# visudo: write error: No space left on device



## sandeepgupta (Apr 16, 2012)

Hi All,

This is Sandeep Gupta,

I am facing a problem with sudo command.
Whenever i am executing the command "visudo" i am getting the error "visudo: write error: No space left on device".
but i have checked on my Solaris Box [SunOs 5.8] everything is ok, i have enough free space on my box, and also have enough free INODES.
When i use " vi " command to open the sudoers file, its accessible, but not able to do any changes in the sudoers file.
I have attached the screen shot of the required commands and output.
Please find the attached file, for your reference.

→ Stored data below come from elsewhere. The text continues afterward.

/-- **THE PREDICATE ν-BRIDGE AT A GENERAL SELF-DUAL VERTEX `v = u·L₀`** (transport of the root statement along `u`, as ★ G3′∕G3): the neighbours of `u·L₀` are the `(uκ)·N₁`,
`κ ∈ K₀`, and the test is read in the frame `κ` on the matrix `M` the consumer attaches to `u` (typically `M = u⁻¹γu − 1`). [cite: BruhatTits1972, §10] [cite: Tits1979, §3.5]
[cite: Kottwitz1986, §3] -/
theorem ncard_neighborSet_pred_eq_natCard (hσ : ∀ x, σ (σ x) = x) (hvσ : ∀ a, Valued.v (σ a) = Valued.v a) (hσϖ : σ ϖ = -ϖ)
    (hϖ : Valued.v ϖ = WithZero.exp (-1 : ℤ)) (hres : ∀ x : K, Valued.v x ≤ 1 → Valued.v (σ x - x) < 1) (h2 : Valued.v (2 : K) = 1) [Finite 𝓀[K]]
    (u : unitaryGroupOfForm σ ((StdForm.antidiagonal 3).over K))
    {d : ℕ} (M : Matrix (Fin 3) (Fin 3) K) (Y₀ : Matrix (Fin 3) (Fin 3) 𝒪[K]) (hY₀ : ∀ i j, ((Y₀ i j : 𝒪[K]) : K) = (ϖ ^ d)⁻¹ * M i j)
    (P : 𝓀[K] → Prop) (hP : ∀ c t : 𝓀[K], c ≠ 0 → (P (c * c * t) ↔ P t)) :
    {c | c ∈ (latticeGraph σ ϖ ((StdForm.antidiagonal 3).over K)).neighborSet
          (latticeGraphIso σ ϖ ((StdForm.antidiagonal 3).over K) u ⟨stdLattice K 3, 0, isSelfDualLattice_stdLattice_three_of_v hϖ⟩) ∧
        ∃ κ : unitaryGroupOfForm σ ((StdForm.antidiagonal 3).over K), κ ∈ unitaryInt σ ((StdForm.antidiagonal 3).over K) ∧
          c.1 = mapGL (((u * κ : unitaryGroupOfForm σ ((StdForm.antidiagonal 3).over K)) : GL (Fin 3) K)) (latt (Matrix.diagonal ![(1 : K), 1, ϖ])) ∧
          ∃ t : 𝒪[K], (t : K) = (ϖ ^ d)⁻¹ * B₀ σ 3 (((κ : GL (Fin 3) K) : Matrix (Fin 3) (Fin 3) K) *ᵥ (Pi.single 0 1))
              (M *ᵥ (((κ : GL (Fin 3) K) : Matrix (Fin 3) (Fin 3) K) *ᵥ (Pi.single 0 1))) ∧ P (IsLocalRing.residue 𝒪[K] t)}.ncard =
      Nat.card {p : Option {p : 𝓀[K] × 𝓀[K] // p.2 + (RingHom.id 𝓀[K]) p.2 + p.1 * (RingHom.id 𝓀[K]) p.1 = 0} //
        P ((p.elim (Pi.single 2 1) fun q => ![(1 : 𝓀[K]), q.1.1, q.1.2]) ⬝ᵥ
          ((((StdForm.antidiagonal 3).over 𝓀[K]) * Y₀.map (IsLocalRing.residue 𝒪[K])) *ᵥ (p.elim (Pi.single 2 1) fun q => ![(1 : 𝓀[K]), q.1.1, q.1.2])))} := by
  rw [← ncard_neighborSet_root_pred_eq_natCard hσ hvσ hσϖ hϖ hres h2 M Y₀ hY₀ P hP]
  have hmul : ∀ κ : unitaryGroupOfForm σ ((StdForm.antidiagonal 3).over K),
      mapGL (((u * κ : unitaryGroupOfForm σ ((StdForm.antidiagonal 3).over K)) : GL (Fin 3) K)) (latt (Matrix.diagonal ![(1 : K), 1, ϖ])) =
        mapGL (u : GL (Fin 3) K) (mapGL (κ : GL (Fin 3) K) (latt (Matrix.diagonal ![(1 : K), 1, ϖ]))) := fun κ => by
    rw [Subgroup.coe_mul, mapGL_mul]
  have hinvmul : ∀ X : Submodule 𝒪[K] (Fin 3 → K), mapGL ((u⁻¹ : unitaryGroupOfForm σ ((StdForm.antidiagonal 3).over K)) : GL (Fin 3) K) (mapGL (u : GL (Fin 3) K) X) = X :=
    fun X => by rw [← mapGL_mul, Subgroup.coe_inv, inv_mul_cancel, mapGL_one]
  have himage : {c | c ∈ (latticeGraph σ ϖ ((StdForm.antidiagonal 3).over K)).neighborSet
          (latticeGraphIso σ ϖ ((StdForm.antidiagonal 3).over K) u ⟨stdLattice K 3, 0, isSelfDualLattice_stdLattice_three_of_v hϖ⟩) ∧
        ∃ κ : unitaryGroupOfForm σ ((StdForm.antidiagonal 3).over K), κ ∈ unitaryInt σ ((StdForm.antidiagonal 3).over K) ∧
          c.1 = mapGL (((u * κ : unitaryGroupOfForm σ ((StdForm.antidiagonal 3).over K)) : GL (Fin 3) K)) (latt (Matrix.diagonal ![(1 : K), 1, ϖ])) ∧
          ∃ t : 𝒪[K], (t : K) = (ϖ ^ d)⁻¹ * B₀ σ 3 (((κ : GL (Fin 3) K) : Matrix (Fin 3) (Fin 3) K) *ᵥ (Pi.single 0 1))
              (M *ᵥ (((κ : GL (Fin 3) K) : Matrix (Fin 3) (Fin 3) K) *ᵥ (Pi.single 0 1))) ∧ P (IsLocalRing.residue 𝒪[K] t)} =
      latticeGraphIso σ ϖ ((StdForm.antidiagonal 3).over K) u ''
        {w | w ∈ (latticeGraph σ ϖ ((StdForm.antidiagonal 3).over K)).neighborSet ⟨stdLattice K 3, 0, isSelfDualLattice_stdLattice_three_of_v hϖ⟩ ∧
          ∃ κ : unitaryGroupOfForm σ ((StdForm.antidiagonal 3).over K), κ ∈ unitaryInt σ ((StdForm.antidiagonal 3).over K) ∧
            w.1 = mapGL (κ : GL (Fin 3) K) (latt (Matrix.diagonal ![(1 : K), 1, ϖ])) ∧
            ∃ t : 𝒪[K], (t : K) = (ϖ ^ d)⁻¹ * B₀ σ 3 (((κ : GL (Fin 3) K) : Matrix (Fin 3) (Fin 3) K) *ᵥ (Pi.single 0 1))
                (M *ᵥ (((κ : GL (Fin 3) K) : Matrix (Fin 3) (Fin 3) K) *ᵥ (Pi.single 0 1))) ∧ P (IsLocalRing.residue 𝒪[K] t)} := by
    ext c
    simp only [Set.mem_setOf_eq, Set.mem_image, SimpleGraph.mem_neighborSet]
    constructor
    · rintro ⟨hadj, κ, hκ, hcκ, ht⟩
      have hc : latticeGraphIso σ ϖ ((StdForm.antidiagonal 3).over K) u (latticeGraphIso σ ϖ ((StdForm.antidiagonal 3).over K) u⁻¹ c) = c :=
        latticeGraphIso_mul_inv_apply u c
      refine ⟨latticeGraphIso σ ϖ ((StdForm.antidiagonal 3).over K) u⁻¹ c, ⟨?_, κ, hκ, ?_, ht⟩, hc⟩
      · rw [← hc] at hadj
        exact (latticeGraphIso σ ϖ ((StdForm.antidiagonal 3).over K) u).map_adj_iff.1 hadj
      · rw [latticeGraphIso_apply_val, hcκ, hmul, hinvmul]
    · rintro ⟨w, ⟨hadj, κ, hκ, hwκ, ht⟩, rfl⟩
      refine ⟨(latticeGraphIso σ ϖ ((StdForm.antidiagonal 3).over K) u).map_adj_iff.2 hadj, κ, hκ, ?_, ht⟩
      rw [latticeGraphIso_apply_val, hwκ, hmul]
  rw [himage, Set.ncard_image_of_injective _ (latticeGraphIso σ ϖ ((StdForm.antidiagonal 3).over K) u).injective]

/-! ## §3 Corollaries over ★ G3″ ∕ ★ G3‴: the numbers `2 ∕ 1` (null test) and `(q − 1)∕2` per class ∕ `q ∕ 0` (class test) -/

section Values

/-- `|2| = 1` ⇒ `2 ≠ 0` in the residue field (as in ★ R2b). [cite: Tits1979, §3.5] -/
private theorem residue_two_ne_zero_G3 (h2 : Valued.v (2 : K) = 1) : (2 : 𝓀[K]) ≠ 0 := by
  rw [show (2 : 𝓀[K]) = IsLocalRing.residue 𝒪[K] 2 from (map_ofNat _ 2).symm, Ne, residue_eq_zero_iff_v_lt_one]
  exact fun hlt => absurd (show Valued.v (2 : K) < 1 from hlt) (by rw [h2]; exact lt_irrefl 1)

/-- `|2| = 1` ⇒ the residue field has characteristic `≠ 2`. [cite: Tits1979, §3.5] -/
private theorem ringChar_residueField_ne_two_G3 (h2 : Valued.v (2 : K) = 1) : ringChar 𝓀[K] ≠ 2 := by
  intro hc
  apply residue_two_ne_zero_G3 (K := K) h2
  have h := (ringChar.spec 𝓀[K] 2).2 (by rw [hc])
  exact_mod_cast h

/-- **THE NULL TEST AT DEPTH `d`, RANK TWO: exactly `2` neighbours** of `L₀` have a `Q_Ȳ`-null line, when `Ȳ = (ϖ^d)⁻¹M mod ϖ` is `J̄₀`-symmetric with `Ȳ³ = 0 ≠ Ȳ²`
(★ G3″ `natCard_nullParams_eq_two_of_sq_ne_zero`; ★ G3′'s `ν = 2` is the case `d = 1` phrased through «passing»). [cite: BruhatTits1972, §10] [cite: Kottwitz1986, §3] -/
theorem ncard_neighborSet_root_null_eq_two_of_sq_ne_zero (hσ : ∀ x, σ (σ x) = x) (hvσ : ∀ a, Valued.v (σ a) = Valued.v a) (hσϖ : σ ϖ = -ϖ)
    (hϖ : Valued.v ϖ = WithZero.exp (-1 : ℤ)) (hres : ∀ x : K, Valued.v x ≤ 1 → Valued.v (σ x - x) < 1) (h2 : Valued.v (2 : K) = 1) [Finite 𝓀[K]]
    {d : ℕ} (M : Matrix (Fin 3) (Fin 3) K) (Y₀ : Matrix (Fin 3) (Fin 3) 𝒪[K]) (hY₀ : ∀ i j, ((Y₀ i j : 𝒪[K]) : K) = (ϖ ^ d)⁻¹ * M i j)
    (hYs : ((StdForm.antidiagonal 3).over 𝓀[K])⁻¹ * ((Y₀.map (IsLocalRing.residue 𝒪[K])).map (RingHom.id 𝓀[K]))ᵀ * (StdForm.antidiagonal 3).over 𝓀[K] =
      Y₀.map (IsLocalRing.residue 𝒪[K]))
    (h3 : Y₀.map (IsLocalRing.residue 𝒪[K]) ^ 3 = 0) (hsq : Y₀.map (IsLocalRing.residue 𝒪[K]) * Y₀.map (IsLocalRing.residue 𝒪[K]) ≠ 0) :
    {w | w ∈ (latticeGraph σ ϖ ((StdForm.antidiagonal 3).over K)).neighborSet ⟨stdLattice K 3, 0, isSelfDualLattice_stdLattice_three_of_v hϖ⟩ ∧
        ∃ κ : unitaryGroupOfForm σ ((StdForm.antidiagonal 3).over K), κ ∈ unitaryInt σ ((StdForm.antidiagonal 3).over K) ∧
          w.1 = mapGL (κ : GL (Fin 3) K) (latt (Matrix.diagonal ![(1 : K), 1, ϖ])) ∧
          ∃ t : 𝒪[K], (t : K) = (ϖ ^ d)⁻¹ * B₀ σ 3 (((κ : GL (Fin 3) K) : Matrix (Fin 3) (Fin 3) K) *ᵥ (Pi.single 0 1))
              (M *ᵥ (((κ : GL (Fin 3) K) : Matrix (Fin 3) (Fin 3) K) *ᵥ (Pi.single 0 1))) ∧ IsLocalRing.residue 𝒪[K] t = 0}.ncard = 2 := by
  rw [ncard_neighborSet_root_pred_eq_natCard hσ hvσ hσϖ hϖ hres h2 M Y₀ hY₀ (fun t => t = 0)
    (fun c t hc => by rw [mul_eq_zero, mul_eq_zero, or_self, or_iff_right hc])]
  exact natCard_nullParams_eq_two_of_sq_ne_zero (residue_two_ne_zero_G3 h2) hYs h3 hsq

/-- **THE NULL TEST AT DEPTH `d`, RANK ONE: exactly `1` neighbour** of `L₀` has a `Q_Ȳ`-null line, when `Ȳ` is `J̄₀`-symmetric with `Ȳ² = 0 ≠ Ȳ`
(★ G3″ `natCard_nullParams_eq_one_of_sq_eq_zero`). [cite: BruhatTits1972, §10] [cite: Kottwitz1986, §3] -/
theorem ncard_neighborSet_root_null_eq_one_of_sq_eq_zero (hσ : ∀ x, σ (σ x) = x) (hvσ : ∀ a, Valued.v (σ a) = Valued.v a) (hσϖ : σ ϖ = -ϖ)
    (hϖ : Valued.v ϖ = WithZero.exp (-1 : ℤ)) (hres : ∀ x : K, Valued.v x ≤ 1 → Valued.v (σ x - x) < 1) (h2 : Valued.v (2 : K) = 1) [Finite 𝓀[K]]
    {d : ℕ} (M : Matrix (Fin 3) (Fin 3) K) (Y₀ : Matrix (Fin 3) (Fin 3) 𝒪[K]) (hY₀ : ∀ i j, ((Y₀ i j : 𝒪[K]) : K) = (ϖ ^ d)⁻¹ * M i j)
    (hYs : ((StdForm.antidiagonal 3).over 𝓀[K])⁻¹ * ((Y₀.map (IsLocalRing.residue 𝒪[K])).map (RingHom.id 𝓀[K]))ᵀ * (StdForm.antidiagonal 3).over 𝓀[K] =
      Y₀.map (IsLocalRing.residue 𝒪[K]))
    (h0 : Y₀.map (IsLocalRing.residue 𝒪[K]) * Y₀.map (IsLocalRing.residue 𝒪[K]) = 0) (hne : Y₀.map (IsLocalRing.residue 𝒪[K]) ≠ 0) :
    {w | w ∈ (latticeGraph σ ϖ ((StdForm.antidiagonal 3).over K)).neighborSet ⟨stdLattice K 3, 0, isSelfDualLattice_stdLattice_three_of_v hϖ⟩ ∧
        ∃ κ : unitaryGroupOfForm σ ((StdForm.antidiagonal 3).over K), κ ∈ unitaryInt σ ((StdForm.antidiagonal 3).over K) ∧
          w.1 = mapGL (κ : GL (Fin 3) K) (latt (Matrix.diagonal ![(1 : K), 1, ϖ])) ∧
          ∃ t : 𝒪[K], (t : K) = (ϖ ^ d)⁻¹ * B₀ σ 3 (((κ : GL (Fin 3) K) : Matrix (Fin 3) (Fin 3) K) *ᵥ (Pi.single 0 1))
              (M *ᵥ (((κ : GL (Fin 3) K) : Matrix (Fin 3) (Fin 3) K) *ᵥ (Pi.single 0 1))) ∧ IsLocalRing.residue 𝒪[K] t = 0}.ncard = 1 := by
  rw [ncard_neighborSet_root_pred_eq_natCard hσ hvσ hσϖ hϖ hres h2 M Y₀ hY₀ (fun t => t = 0)
    (fun c t hc => by rw [mul_eq_zero, mul_eq_zero, or_self, or_iff_right hc])]
  exact natCard_nullParams_eq_one_of_sq_eq_zero hYs h0 hne

variable [Fintype 𝓀[K]] [DecidableEq 𝓀[K]]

Please help me, I need an urgent help.....

Thanks,
Sandeep Gupta


----------



## hal8000 (Dec 23, 2006)

Hi Sandeep,
No you dont have enough space on your / partition. It is 95% full and your Solaris, is either trying to move data to/from swap file before completing that command.

Look at /dev/md/dsk/d10 that partition is 95% full. 
Your first command is showing you available inodes, df -k shows you available drive space.
As Solaris and FreeBSD partitions are divided into slices, then you need to free up some space. If you have created home users, then delete any temp files, any cached web files and any temp files.

I am sure visudo will work then.


----------